- Leader: Cho So-ang
- Founder: Cho So-ang
- Founded: 1931; 95 years ago
- Dissolved: 1950s
- Preceded by: Three Principles of the People
- Membership: Socialist Party [ko] Korea Independence Party
- Ideology: Three Principles of the People Korean nationalism Korean reunificationism Dangun nationalism Hongik Ingan Anti-communism Anti-imperialism Egalitarianism Pacifism Social democracy
- Political position: Centre-right to centre-left Big tent
- National affiliation: Provisional Government of the Republic of Korea (Before 1948), Left-Right Coalition (Since 1946)

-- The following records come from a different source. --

/-! ### The asymptotic as a schema with two admissibility data -/

/-- **The asymptotic of Theorem 4.1 for a pair of coefficient classes** — the [PR18] file's `Asymptotic` schema
with one admissibility datum per polynomial: for data `i, j : ι`, `0 < θ < 1`, a test weight `φ`, `Cs > 0`,
`ε > 0` there are `K, T₀` with, for all `T ≥ T₀`, all `a, b` admissible of length `N = ⌊T^θ⌋₊` for `i` resp.
`j`, and all shifts `|α|, |β| ≤ Cs/log T`, `α + β ≠ 0`:
`|I(α,β) − pairMainTerm| ≤ K·T^ε·(N^{e₁}T^{e₂} + N^{e₃}T^{e₄})`.
[cite: PrattRoblesZaharescuZeindler2020, Theorem 4.1] -/
def PairAsymptotic (ι : Type) (adm : ι → ℕ → (ℕ → ℂ) → Prop) (e₁ e₂ e₃ e₄ : ℝ) : Prop :=
  ∀ i j : ι, ∀ θ : ℝ, 0 < θ → θ < 1 → ∀ φ : ℝ → ℝ, IsTestWeight φ →
    ∀ Cs : ℝ, 0 < Cs → ∀ ε : ℝ, 0 < ε →
      ∃ K T₀ : ℝ, ∀ T : ℝ, T₀ ≤ T → ∀ a b : ℕ → ℂ, adm i ⌊T ^ θ⌋₊ a → adm j ⌊T ^ θ⌋₊ b →
        ∀ α β : ℂ, ‖α‖ ≤ Cs / Real.log T → ‖β‖ ≤ Cs / Real.log T → α + β ≠ 0 →
          ‖pairMoment φ T (dirichletMollifier a ⌊T ^ θ⌋₊) (dirichletMollifier b ⌊T ^ θ⌋₊) α β -
              pairMainTerm φ T ⌊T ^ θ⌋₊ a b α β‖ ≤
            K * T ^ ε * (((⌊T ^ θ⌋₊ : ℕ) : ℝ) ^ e₁ * T ^ e₂ + ((⌊T ^ θ⌋₊ : ℕ) : ℝ) ^ e₃ * T ^ e₄)

/-- General Feng admissibility: `a` IS the sequence `fengCoeff d k P N` for the data `(d, k, P)`.
[cite: PrattRoblesZaharescuZeindler2020, Theorem 4.1 (third case)] -/
def admFengClass (dkP : ℕ × (ℕ → ℕ) × Polynomial ℝ) (N : ℕ) (a : ℕ → ℂ) : Prop :=
  a = fengCoeff dkP.1 dkP.2.1 dkP.2.2 N

/-- Squarefree general Feng admissibility. [cite: PrattRoblesZaharescuZeindler2020, Theorem 4.1 (second case)] -/
def admFengSqfreeClass (dkP : ℕ × (ℕ → ℕ) × Polynomial ℝ) (N : ℕ) (a : ℕ → ℂ) : Prop :=
  a = fengSqfreeCoeff dkP.1 dkP.2.1 dkP.2.2 N

/-- **A pair asymptotic specialises to the [PR18]-shape `|A|²` asymptotic on the diagonal `b = a`, `j = i`**
(PROVED bookkeeping: `pairMoment_self`, `pairMainTerm_self`). [cite: PrattRoblesZaharescuZeindler2020, Theorem 4.1] -/
theorem PairAsymptotic.diag {ι : Type} {adm : ι → ℕ → (ℕ → ℂ) → Prop} {e₁ e₂ e₃ e₄ : ℝ}
    (h : PairAsymptotic ι adm e₁ e₂ e₃ e₄) : Asymptotic ι adm e₁ e₂ e₃ e₄ := by
  intro i θ hθ0 hθ1 φ hφ Cs hCs ε hε
  obtain ⟨K, T₀, hK⟩ := h i i θ hθ0 hθ1 φ hφ Cs hCs ε hε
  refine ⟨K, T₀, fun T hT a ha α β hα hβ hαβ => ?_⟩
  have h1 := hK T hT a a ha ha α β hα hβ hαβ
  rwa [pairMoment_self, pairMainTerm_self] at h1

end PRZZ2020

open PRZZ2020

/-- **Pratt–Robles–Zaharescu–Zeindler 2020, Theorem 4.1** (NAMED FACT, AS PRINTED modulo the recorded readings,
the three cases as one conjunction): for two Dirichlet polynomials of length `N = T^θ`, `θ < 1`,
`I(α,β) = ∫ζ(½+α+it)ζ(½+β−it)ψ₁ψ̄₂(½+it)Φ(t/T)dt = [printed main term] + O(𝓔)` for `|α|, |β| ≤ Cs/log T`,
`α + β ≠ 0`, with `𝓔 ≪ T^ε(T^{3/20}N^{33/20} + N^{1/2}T^{1/2})` for `a_n, b_n ≪ n^ε` (GENERIC, `θ < 17/33`),
`𝓔 ≪ T^ε(N^{11/6} + N^{11/12}T^{1/2})` for the squarefree general Feng class
`μ²(n)(μ⋆Λ₁^{⋆k₁}⋆⋯⋆Λ_d^{⋆k_d})(n)P(…)` (`θ < 6/11`; "only proved for `d = 1`, adaptable to `d ≥ 0`" — printed in
the theorem, kept), and `𝓔 ≪ T^ε(N^{7/4} + N^{7/8}T^{1/2})` for the general Feng class
`(μ⋆Λ₁^{⋆k₁}⋆⋯⋆Λ_d^{⋆k_d})(n)P(…)` (CONREY's range `θ < 4/7` for "the Feng mollifier and all its generalizations").
Projections `.generic/.sqfree/.feng`; diagonal ⇒ [PR18] shape via `PairAsymptotic.diag`. Status: theorem-in-print,
not proved here. [cite: PrattRoblesZaharescuZeindler2020, Theorem 4.1] -/
def przz2020_theorem41 : Prop :=
  PairAsymptotic (ℝ → ℝ) admGeneric (33 / 20) (3 / 20) (1 / 2) (1 / 2) ∧
    PairAsymptotic (ℕ × (ℕ → ℕ) × Polynomial ℝ) admFengSqfreeClass (11 / 6) 0 (11 / 12) (1 / 2) ∧
      PairAsymptotic (ℕ × (ℕ → ℕ) × Polynomial ℝ) admFengClass (7 / 4) 0 (7 / 8) (1 / 2)

/-- The GENERIC case (`θ_max = 17/33`). [cite: PrattRoblesZaharescuZeindler2020, Theorem 4.1 (case a_n ≪ n^ε)] -/
theorem przz2020_theorem41.generic (h : przz2020_theorem41) :
    PairAsymptotic (ℝ → ℝ) admGeneric (33 / 20) (3 / 20) (1 / 2) (1 / 2) :=
  h.1

/-- The SQUAREFREE general Feng case (`θ_max = 6/11`).
[cite: PrattRoblesZaharescuZeindler2020, Theorem 4.1 (second case)] -/
theorem przz2020_theorem41.sqfree (h : przz2020_theorem41) :
    PairAsymptotic (ℕ × (ℕ → ℕ) × Polynomial ℝ) admFengSqfreeClass (11 / 6) 0 (11 / 12) (1 / 2) :=
  h.2.1

/-- The general FENG case (`θ_max = 4/7`). [cite: PrattRoblesZaharescuZeindler2020, Theorem 4.1 (third case)] -/
theorem przz2020_theorem41.feng (h : przz2020_theorem41) :
    PairAsymptotic (ℕ × (ℕ → ℕ) × Polynomial ℝ) admFengClass (7 / 4) 0 (7 / 8) (1 / 2) :=
  h.2.2

/-- **Consistency with the tree's [PR18] fact on the generic diagonal:** Theorem 4.1 (case 1) with `b = a` gives
the generic case of `prattRobles2018_theorem11` (same schema, same exponents).
[cite: PrattRoblesZaharescuZeindler2020, Theorem 4.1] [cite: PrattRobles2018, Theorem 1.1] -/
theorem przz2020_theorem41.generic_diag (h : przz2020_theorem41) :
    Asymptotic (ℝ → ℝ) admGeneric (33 / 20) (3 / 20) (1 / 2) (1 / 2) :=
  h.generic.diag

end Literature.NumberTheory.LFunctions

end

= Three Principles of Equality =

Three Principles of Equality or Triequism is a republican and nationalist political route established and promoted by South Korean independence activist Cho So-ang since 1918, and was an ideology included in the Constitution of the Provisional Government of the Republic of Korea.

== Origin ==
This ideology was influenced by Chinese politician Sun Yat-sen's Three Principles of the People, Natural rights in Western philosophy, and Christian egalitarianism.

== Philosophy ==
Three Principles of Equality is the ideology of living an "equality" individuals and individuals, ethnicities and ethnicities, and countries and countries. Triquists value political, economic, and educational equality and support anti-imperialist and pacifist diplomacy.